import Summits.BirchSwinnertonDyer.BirchSwinnertonDyer.Theorems.KolyvaginRankRigidityAtTwoAdmissibleAtTwo
import Summits.BirchSwinnertonDyer.BirchSwinnertonDyer.Theorems.KatoDescentTamePotSupersingularJetchevIrreducibleReadingSignUnconditional
import Summits.BirchSwinnertonDyer.BirchSwinnertonDyer.Theorems.KolyvaginRankRigidityAtTwoOffHabitatIrredKolyvaginRelationAtTwo
import HarnessLib

/-!
# Route `KolyvaginRankRigidityAtTwo`, residual crux R_irr `OffHabitatIrredNonSurjTwoConverse`
# (stmt-BirchSwinnertonDyer-27123, LINE 8): T3 «CONJUGATION SIGN» OFF THE HABITAT —
# `τ_* c_M(n) = ε c_M(n)`, `ε = −w(E)·(−1)^ν`, from `E(ℚ)[2] = 0` (helper, PROVED, unconditional;
# width seat `bsd-line-krr2-p2` g9)

The habitat T3 (`stub_conjSign` / `conjAct_kolyvaginClass_two_eq_sign_smul`, Gross 1991 Prop. 5.4 for
the concrete class at `p = 2`) uses the image only through the `hA` binder at every divisor of the
conductor (`KolyvaginAtTwo.isAdmissible_pointsSubgroup_two_of_heegner … (hρ 1)`). With the off-habitat
`hA` supply `GenusExact.isAdmissible_pointsSubgroup_two_of_torsionBy_eq_bot` (landed this generation:
`E(ℚ)[2] = 0`, `d_K ≠ −4`, Heegner; any level) the same sign law holds on the frame of R_irr — the
eigen-sign input of the finite-index one-class Čebotarev theorem
(`exists_kolyvaginPrime_gt_two_eigenclass_offHabitat`, hypothesis `hκ : conjAct … κ = ε • κ`).

* `conjAct_kolyvaginClass_two_eq_sign_smul_offHabitat` — one conductor, `hs` replaced by `E(ℚ)[2] = 0`;
* `conjSign_offHabitat` — T3's text with the binder `(∀ m, ρ̄_{E,2^m} onto)` replaced by `E(ℚ)[2] = 0`.

HONEST FRAMING: helper (`--supports` 27123); nothing here closes R_irr; BSD is NOT proved by any of this.

References: [GrossLMS1991] §5 Prop. 5.3, Prop. 5.4 (1)–(2) (p. 243), Lemma 4.3; [McCallumLMS1991] §5
(ε_r = (−1)^r ε); [WZhang2014] Notations (xii).
-/

set_option autoImplicit false
-- the Theorems namespace of this sub repeats the summit name by design (D-0017 nested layout)
set_option linter.dupNamespace false

noncomputable section

open scoped Classical

open WeierstrassCurve Literature.NumberTheory.EllipticCurves
  Literature.NumberTheory.EllipticCurves.ModularForms NumberField IsDedekindDomain
open Summit.BirchSwinnertonDyer.Rank1Residual.X11b Summit.BirchSwinnertonDyer.Rank1Residual.JET

namespace Summit.BirchSwinnertonDyer.BirchSwinnertonDyer.Theorems.KolyvaginLowerBoundAtTwo

section OneConductor

-- `K : Type`: the tree's ring-class class field theory is universe `0`.
variable {K : Type} [Field K] [NumberField K] {W : WeierstrassCurve ℚ}

/-- **Gross 1991 Prop. 5.4 for the concrete class AT `p = 2`, one conductor, OFF THE HABITAT**: for
`E/ℚ` globally minimal with `E(ℚ)[2] = 0` (any `2`-adic image), `K` imaginary quadratic with odd
`d_K ∉ {−3, −4}` and the Heegner hypothesis, the non-trivial `τ ∈ Aut(K/ℚ)`, a frame, a square-free
conductor `c` of Zhang–Kolyvagin primes at `2` of index `≥ k ≥ 1`, and ANY datum `d` of conductor `c`:
`τ_* c_k(c) = (−w(E)·(−1)^{#primes of c}) • c_k(c)`. The habitat proof verbatim, with the admissibility
at `2` from `GenusExact.isAdmissible_pointsSubgroup_two_of_torsionBy_eq_bot`.
[cite: GrossLMS1991, §5 Prop. 5.3, Prop. 5.4 (1)–(2) (p. 243)] [cite: McCallumLMS1991, §5 (ε_r = (−1)^r ε)] -/
theorem conjAct_kolyvaginClass_two_eq_sign_smul_offHabitat [W.IsElliptic] [W.IsGloballyMinimal]
    [NeZero (W.conductorNorm ℤ)] (htorQ : AddSubgroup.torsionBy W.toAffine.Point (2 : ℤ) = ⊥)
    (hK : IsImaginaryQuadratic K) (hD3 : NumberField.discr K ≠ -3) (hD4 : NumberField.discr K ≠ -4)
    (hH : SatisfiesHeegnerHypothesis (W.conductorNorm ℤ) K)
    (τ : K ≃ₐ[ℚ] K) (hτ : τ ≠ 1)
    (Dt : ModularParametrizationData W (W.conductorNorm ℤ)) (β : ℤ) (ι : K →+* ℂ)
    {c : ℕ} (hc : Squarefree c) {k : ℕ} (hk : 1 ≤ k)
    (hcK : ∀ ℓ ∈ c.primeFactors, Zhang2014.IsKolyvaginPrime (W.conductorNorm ℤ) W K 2 ℓ ∧
      k ≤ Zhang2014.kolyvaginIndex W 2 ℓ)
    (d : KolyvaginHeegnerData Dt β ι c) :
    conjAct W τ ((2 ^ k : ℕ) : ℤ) (d.kolyvaginClass Nat.prime_two k) =
      (-W.rootNumber * (-1) ^ c.primeFactors.card) • d.kolyvaginClass Nat.prime_two k := by
  have hCM1 : phi_heegnerPointOfConductor_mem_range_map_ringClassField (W.conductorNorm ℤ) W K :=
    phi_heegnerPointOfConductor_mem_range_map_ringClassField_holds (W.conductorNorm ℤ) W K
  have hCM2 : exists_generator_ringClassGalOver K := exists_generator_ringClassGalOver_holds
  have hND : IsCoprime (W.conductorNorm ℤ : ℤ) (NumberField.discr K) :=
    KolyvaginAssembly.isCoprime_discr_of_satisfiesHeegnerHypothesis hK hH
  have hD : NumberField.discr K < -4 := KolyvaginAssembly.discr_lt_neg_four hK ⟨hD3, hD4⟩
  have hinert : ∀ (m' : ℕ), m' ∣ c → ∀ q ∈ m'.primeFactors, (Ideal.span {(q : 𝓞 K)}).IsPrime :=
    fun m' hm' q hq ↦ (hcK q (Nat.primeFactors_mono hm' hc.ne_zero hq)).1.2.2.2.2.1
  -- data at every divisor of `c` (the given `d` at `c` itself)
  have hne : ∀ m' : ℕ, m' ∣ c → Nonempty (KolyvaginHeegnerData Dt β ι m') := fun m' hm' ↦
    nonempty_kolyvaginHeegnerData_of_grossCM hCM1 hCM2 hK hH Dt β ι d.dvd_sq_sub
      (hc.squarefree_of_dvd hm') (hinert m' hm')
  let data : (m' : ℕ) → m' ∣ c → KolyvaginHeegnerData Dt β ι m' := fun m' hm' ↦
    if h : m' = c then h ▸ d else (hne m' hm').some
  have hdata : data c dvd_rfl = d := by simp [data]
  -- Gross Prop. 5.3 at every divisor of `c` (all `≠ 0` and prime to `N`), UNCONDITIONALLY
  have h53 : ∀ (m : ℕ) (hm : m ∣ c) (τm : ringClassField K ι m ≃ₐ[ℚ] ringClassField K ι m),
      (∀ x : ringClassField K ι m, ((τm x : ringClassField K ι m) : ℂ) = starRingEnd ℂ x) →
      ∃ σ' ∈ ringClassGal ι m, IsOfFinAddOrder
        (pointGalHom W (ringClassField K ι m) τm (data m hm).y -
          (-W.rootNumber) • pointGalHom W (ringClassField K ι m) σ' (data m hm).y) := by
    intro m hm τm hτm
    obtain ⟨hm0, hmN⟩ := ne_zero_and_coprime_of_isKolyvaginPrime (K := K) (hc.squarefree_of_dvd hm)
      (fun q hq ↦ (hcK q (Nat.primeFactors_mono hm hc.ne_zero hq)).1)
    exact exists_mem_ringClassGal_isOfFinAddOrder_conj_sub_smul W hK hH Dt ι hm0 hmN (data m hm) τm hτm
  -- Prop. 5.4 (2) at Zhang–Kolyvagin levels, admissibility at `2` from `E(ℚ)[2] = 0` (off the habitat)
  have h := conjAct_kolyvaginClass_eq_sign_smul_zhang (c := τ) hK ι Nat.prime_two hk Dt hND hD hc hcK
    data hτ (-W.rootNumber) h53
    (fun m hm ↦ GenusExact.isAdmissible_pointsSubgroup_two_of_torsionBy_eq_bot (data m hm) htorQ hK
      (ne_zero_of_dvd_ne_zero hc.ne_zero hm) hD4 hH k)
    c dvd_rfl
  rwa [hdata] at h

end OneConductor

/-- **T3 OFF THE HABITAT — complex conjugation acts on the depth-`ν` classes by one sign**: the text
of the habitat stub `stub_conjSign` with the binder `(∀ m, ρ̄_{E,2^m} onto)` replaced by `E(ℚ)[2] = 0`.
For the non-trivial automorphism `σ₀` of `K` and every depth `ν`, `ε = −w(E)·(−1)^ν ∈ {1, −1}` satisfies
`σ₀_* c_M(n) = ε c_M(n)` for all `n ∈ Λ` with `ν` prime factors, every datum `d`, all `1 ≤ M ≤ M(n)`.
[cite: GrossLMS1991, §5 Prop. 5.3, Prop. 5.4] [cite: McCallumLMS1991, §5 (ε_r = (−1)^r ε)] -/
theorem conjSign_offHabitat :
    ∀ (W : WeierstrassCurve ℚ) [W.IsElliptic] [W.IsGloballyMinimal], ¬ W.HasCM →
      (Rank1Residual.GoodOrd W 2 ∨ Rank1Residual.Mult W 2) →
      AddSubgroup.torsionBy W.toAffine.Point (2 : ℤ) = ⊥ →
      ∀ (K : Type) [Field K] [NumberField K], IsImaginaryQuadratic K → NumberField.discr K ≠ -3 →
      NumberField.discr K ≠ -4 → ¬ ((2 : ℤ) ∣ NumberField.discr K) → ∀ [NeZero (W.conductorNorm ℤ)],
      SatisfiesHeegnerHypothesis (W.conductorNorm ℤ) K →
      ∀ (Dt : ModularParametrizationData W (W.conductorNorm ℤ)) (β : ℤ) (ι : K →+* ℂ)
        (σ₀ : K ≃ₐ[ℚ] K), σ₀ ≠ 1 → ∀ ν : ℕ, ∃ ε : ℤ, (ε = 1 ∨ ε = -1) ∧
        ∀ (n : ℕ) (d : KolyvaginHeegnerData Dt β ι n) (M : ℕ),
        KolyvaginDescent.KolSupp (Zhang2014.IsKolyvaginPrime (W.conductorNorm ℤ) W K 2) n →
        n.primeFactors.card = ν → 1 ≤ M → (M : ℕ∞) ≤ Zhang2014.levelIndex W 2 n →
          conjAct W σ₀ ((2 ^ M : ℕ) : ℤ) (d.kolyvaginClass Nat.prime_two M) =
            ε • d.kolyvaginClass Nat.prime_two M := by
  intro W _ _ _ _ htorQ K _ _ hK hne3 hne4 _ _ hHN Dt β ι σ₀ hσ₀1 ν
  refine ⟨-W.rootNumber * (-1) ^ ν, ?_, fun n d M hn hν hM1 hMle ↦ ?_⟩
  · rcases W.rootNumber_eq_one_or with h1 | h1 <;>
      rcases neg_one_pow_eq_or ℤ ν with h | h <;> simp [h1, h]
  · subst hν
    exact conjAct_kolyvaginClass_two_eq_sign_smul_offHabitat htorQ hK hne3 hne4 hHN σ₀ hσ₀1 Dt β ι hn.1
      hM1 (fun ℓ hℓ ↦ ⟨hn.2 ℓ hℓ, Zhang2014.natCast_le_levelIndex_iff.mp hMle ℓ hℓ⟩) d

end Summit.BirchSwinnertonDyer.BirchSwinnertonDyer.Theorems.KolyvaginLowerBoundAtTwo

end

EXERCISE: Pull out all lines from the entries above in which the word "KolyvaginAssembly" appears.

ANSWER AREA:
    KolyvaginAssembly.isCoprime_discr_of_satisfiesHeegnerHypothesis hK hH
  have hD : NumberField.discr K < -4 := KolyvaginAssembly.discr_lt_neg_four hK ⟨hD3, hD4⟩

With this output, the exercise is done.